Fast zweihundert Dollar. Nicht gerade viel, aber es musste reichen.
Sie schulterte ihre Reisetasche und schlüpfte aus ihrem Zimmer. An der Garderobe hing das abgetragene Sakko ihres Vaters. Ohne schlechtes Gewissen machte sie sich daran, die Taschen nach Geld zu durchsuchen. Als ihre Finger auf ein Bündel zusammengeknüllter Geld scheine stießen, zog sie es heraus. Lauter Zwanziger. Nachdem sie sie geglättet hatte, zählte sie sie. Elf Stück. Seltsam. Woher hatte er das Geld? Egal. Er würde es doch nur vertrinken. Einen Schein legte sie an seinen alten Platz zurück, zwei schob sie sich in ihre Hosentasche, und den Rest steckte sie ihrer Mutter auf ihrem Weg nach draußen in die Einkaufstasche.
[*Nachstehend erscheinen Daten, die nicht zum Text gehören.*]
import Mathlib.Topology.Compactification.OnePoint.Basic
import Mathlib.Analysis.Calculus.IteratedDeriv.Defs
import Mathlib.Analysis.SpecialFunctions.Pow.Real
import Literature.Probability.RandomPlanarGeometry.ChordalCurveFamily
import HarnessLib

/-!
# Ptolemy boundary data of a chordal curve family on explored configurations

Topic `Literature/Probability/RandomPlanarGeometry`; definition item `defn-PtolemyBoundaryData`,
for crux `PtolemyLoewnerRigidity` (stmt-CriticalPhenomena-15265) of route SAWPtolemyBoundary
(card ptolemy-boundary-loewner-rigidity), the habitat of its foreseen continuum half
("AbstractPtolemyRigidity": Ptolemy + rank-one bumps + restriction + Markov ⇒ the Ptolemy
coordinate of the slit domains flows by Loewner; LSW 2003 §5 read backwards).

## Content

An **explored configuration** of a Dobrushin domain `(D; a, b)` is a pair `(D, p)` with
`p : CurveClass ℂ` an explored initial piece of the chord (`DobrushinDomain.IsPast`: a simple
curve from `a` inside `D ∪ {a}`, or the trivial past `trivPast D` = the constant curve at `a`);
its current domain is `remainingDomain D p` (ChordalCurveFamily), its growth point (tip) is
`p.target`, its target is `b = D.pt 1`. A **hull subdomain** of `(D, p)`
(`DobrushinDomain.IsHullSubdomain D p D'`) is a Dobrushin domain `D' ⊆ D` with the same marked
points agreeing with `D` near the explored piece and near `b` — the Jordan-domain transposition
of Lawler–Schramm–Werner's hulls `A ∈ 𝒜*` (`ℍ ∖ A` simply connected, `A` away from `0`), so
that `(D', p)` is again a configuration.

`PtolemyBoundaryData P Q` (for a chordal family `P` with domain-Markov extension `Q`,
`ChordalFamily.IsMarkovExtension`) carries, for every configuration `(D, p)`:

* a **boundary coordinate**: the boundary of the configuration — `∂D`, both sides of the slit
  `p`, the tip — is parametrised by the real projective line `OnePoint ℝ = ℝ ∪ {∞}` through
  `β D p : OnePoint ℝ → ℂ` ("boundary point at coordinate `x`"), with `β ∞ = b`, the tip at the
  real coordinate `W D p` (the **driving value**), the two slit sides being the coordinate
  intervals `[x_L, W]` and `[W, x_R]` (axioms `continuous_β`, `range_β`, `injOn_β`, `slit_β`);
  the inverse `θ D p : ℂ → OnePoint ℝ` is the coordinate of a boundary point ("Ptolemy
  coordinate", normalised `θ(b) = ∞`); cyclic order of boundary points = cyclic order of
  `ℝ ∪ {∞}` (`IsCyclic4`). No prime-end theory is needed: slit sides are told apart by their
  coordinates.
* a **boundary kernel** `Z D p x y > 0` (symmetric) — the germ-free two-point datum
  ("partition function between the boundary points at `x` and `y`", meaningful up to a gauge
  `Z ↦ ℓ(x) ℓ(y) Z`): its gauge-free content is (i) the cross-ratios
  `crossRatio₁/₂ = d d / (d d)` of the semi-metric `d = Z ^ (-p)` (`pdist`) within one
  configuration and (ii) the **same-endpoint ratios** `Z_{D'} / Z_D` between a configuration and
  its hull subdomains, which the **link axioms** identify with avoidance probabilities of the
  family: `link_chord` — `Z_{(D',p)}(tip, b) = Z_{(D,p)}(tip, b) · Q D p {γ ⊆ closure D'}`
  (LSW 2003: `P[γ ∩ A = ∅ | γ[0,t]]`, there `= h_t'(W_t)^{5/8}`), and `link_pair` — for the
  unexplored configuration and any two boundary points `z, w` at which `D'` agrees with `D`,
  `Z_{D'}(z, w) = Z_D(z, w) · P (D; z, w) {γ ⊆ closure D'}` (restriction, LSW 2003 §3, for every
  re-marking `(D; z, w)` of the same Jordan domain).

Separate `Prop`s (hypotheses a crux may assume; cf. the style of ChordalCurveFamily):
`IsPtolemaic B p` (Ptolemy's equality `d(s,u) d(t,v) = d(s,t) d(u,v) + d(s,v) d(t,u)` on
cyclic quadruples, i.e. `X₁ + X₂ = 1`, `isPtolemaic_iff`); `IsLinearised B p` (the coordinate IS
a Ptolemy coordinate: `d(x,y) = f(x) f(y) |x - y|`, `d(x,∞) = f(x) g`; it implies `IsPtolemaic`,
proved); `IsRankOne B` (rank-one bump response: `√h` additive along the boundary for shrinking
non-degenerate bumps, `h = escape` = `1 − Z_{D'}/Z_D`, the kernel form of the route's lattice
crux RankOneBumps); regularity vocabulary: the coordinate change `transfer D p D'` to a hull
subdomain (the abstract `h_t` of LSW 2003 §5), its `jet`s at `W` (`h_t'(W_t), h_t'', h_t'''`),
`IsSmoothTransfer`, `HasNondegenerateJets`, and, relative to the boundary parametrisation of
`D`, `coordOfParam`, `IsSmoothCoordinate`, `HasFiniteOrderTip`.

## Design notes

* Coordinates rather than points index the data because the two sides of the explored slit are
  different boundary points (prime ends) of the remaining domain with the same complex
  coordinate; `b ↦ ∞` is the chordal normalisation (`IsChordalUniformizing`: `φ(∞) = b`), under
  which Loewner's chordal equation and LSW's `h_t` live on `ℝ`.
* All fields are total; the axioms are guarded by `IsPast` / `IsHullSubdomain` (for other
  arguments the data are junk). Which geometric side of the slit is `[x_L, W]` is the instance's
  choice; `transfer` matches sides by this convention (coherence of the choice across hull
  subdomains is part of what a user's regularity hypotheses on `transfer` express).
* Only gauge-free combinations of `Z` are constrained, and only law-visible ones are linked to
  `(P, Q)`: in an explored configuration the only chord whose law the family provides is
  tip `→ b` (`Q D p`), whence `link_chord`; Jordan subdomains pinched at the tip carry no
  information (their avoidance probability vanishes for SLE-type laws by Blumenthal's 0–1 law),
  so hull subdomains are required to agree with `D` near the whole explored piece. As `Z > 0`,
  the links make the avoidance probabilities of hull subdomains positive — true for restriction
  families (`Φ_A'(0)^α > 0` for hulls away from the marked points), an obligation for instances.
* Non-vacuity (checked in a scratch file, not shipped): with `P = tipFamily`,
  `Q D p = δ_{const p.target}`, `Z ≡ 1` and explicit parametrisations of all admissible
  configurations (slits traversed forth and back) every field is provable.
* NOT here: the Ptolemy-circle lemma (a Ptolemaic kernel admits a linearising coordinate), the
  covariance of the data under similarities, Loewner's equation for `θ_t`, and the abstract
  rigidity theorem itself (route items); `IsSLELaw`/conformal maps are deliberately absent.

## Sources

G. Lawler, O. Schramm, W. Werner, *Conformal restriction: the chordal case*, J. Amer. Math.
Soc. 16 (2003) 917–955 (arXiv:math/0209343): §3 (hulls `𝒜*`, `P[K ∩ A = ∅] = Φ_A'(0)^α`,
Prop. 4 and Def. 5 of the arXiv version), §5 (`h_t`, `W_t`, `∂_t a = 2 h_t'(W_t)²`, the
`h_t'(W_t)^α` martingale: Prop. 15 of the arXiv version, the "Prop. 5.3" of the route text), §6
(restriction theorem for SLE₈/₃, `P[γ ∩ A = ∅] = Φ_A'(0)^{5/8}`: Thm 17 of the arXiv version);
L. Ahlfors, *Complex Analysis* (1979), Ch. 3 §3
(cross-ratio; `X₁ + X₂ = 1` for points in cyclic order on a circle = Ptolemy's equality);
W. Werner, *Lectures on two-dimensional critical percolation* (2007) §3.2 (explored
configurations, domain Markov); T. Kennedy, G. Lawler, *Lattice effects in the scaling limit of
the two-dimensional self-avoiding walk* (2013) (boundary lattice/germ factors, which cross-ratios
and same-endpoint ratios cancel). Mathlib: `OnePoint`, `Function.invFunOn`, `iteratedDeriv`,
`ContDiffOn`, `Real.rpow`; tree: `DobrushinDomain`, `CurveClass`, `remainingDomain`,
`ChordalFamily`, `CurveClass.rangeSubset`, `CurveClass.simple` (no cross-ratio kernel, Ptolemy
or boundary-coordinate notion existed: searched `Ptolem|crossRatio|prime end`).
-/

noncomputable section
Nachdem sie die Eingangstür geöffnet hatte, wandte sie sich noch einmal um, um einen letzten Blick auf den Ort zu werfen, der fast siebzehn Jahre lang ihr Zuhause gewesen war. Sie hatte es ihr Zuhause genannt, obwohl es niemals ein echtes Zuhause gewesen war. Niemand hatte sich je richtig um sie gekümmert, geschweige denn sie beschützt. Oder geliebt.
Jetzt war sie frei.
Als sie Anstalten machte, die Tür hinter sich zuzuziehen, glaubte sie ein leises Weinen zu vernehmen – das Weinen ihrer Mutter. Becky Lynn hielt mitten in der Bewegung inne. Plötzlich wurde ihr die Brust eng. „Mama“, flüsterte sie und trat unwillkürlich von der geöffneten Tür zurück und wandte sich um.
Whiskeydunst umfing sie. Sie schüttelte den Kopf, um ihre Gedanken zu ordnen. Ein vertrautes Bild stieg vor ihrem geistigen Auge auf. Blauer Himmel und Palmen, strahlender Sonnenschein und fröhliche Menschen. Becky Lynn straffte die Schultern. Es stand nicht in ihrer Macht, ihrer Mutter zu helfen, so gern sie es auch getan hätte.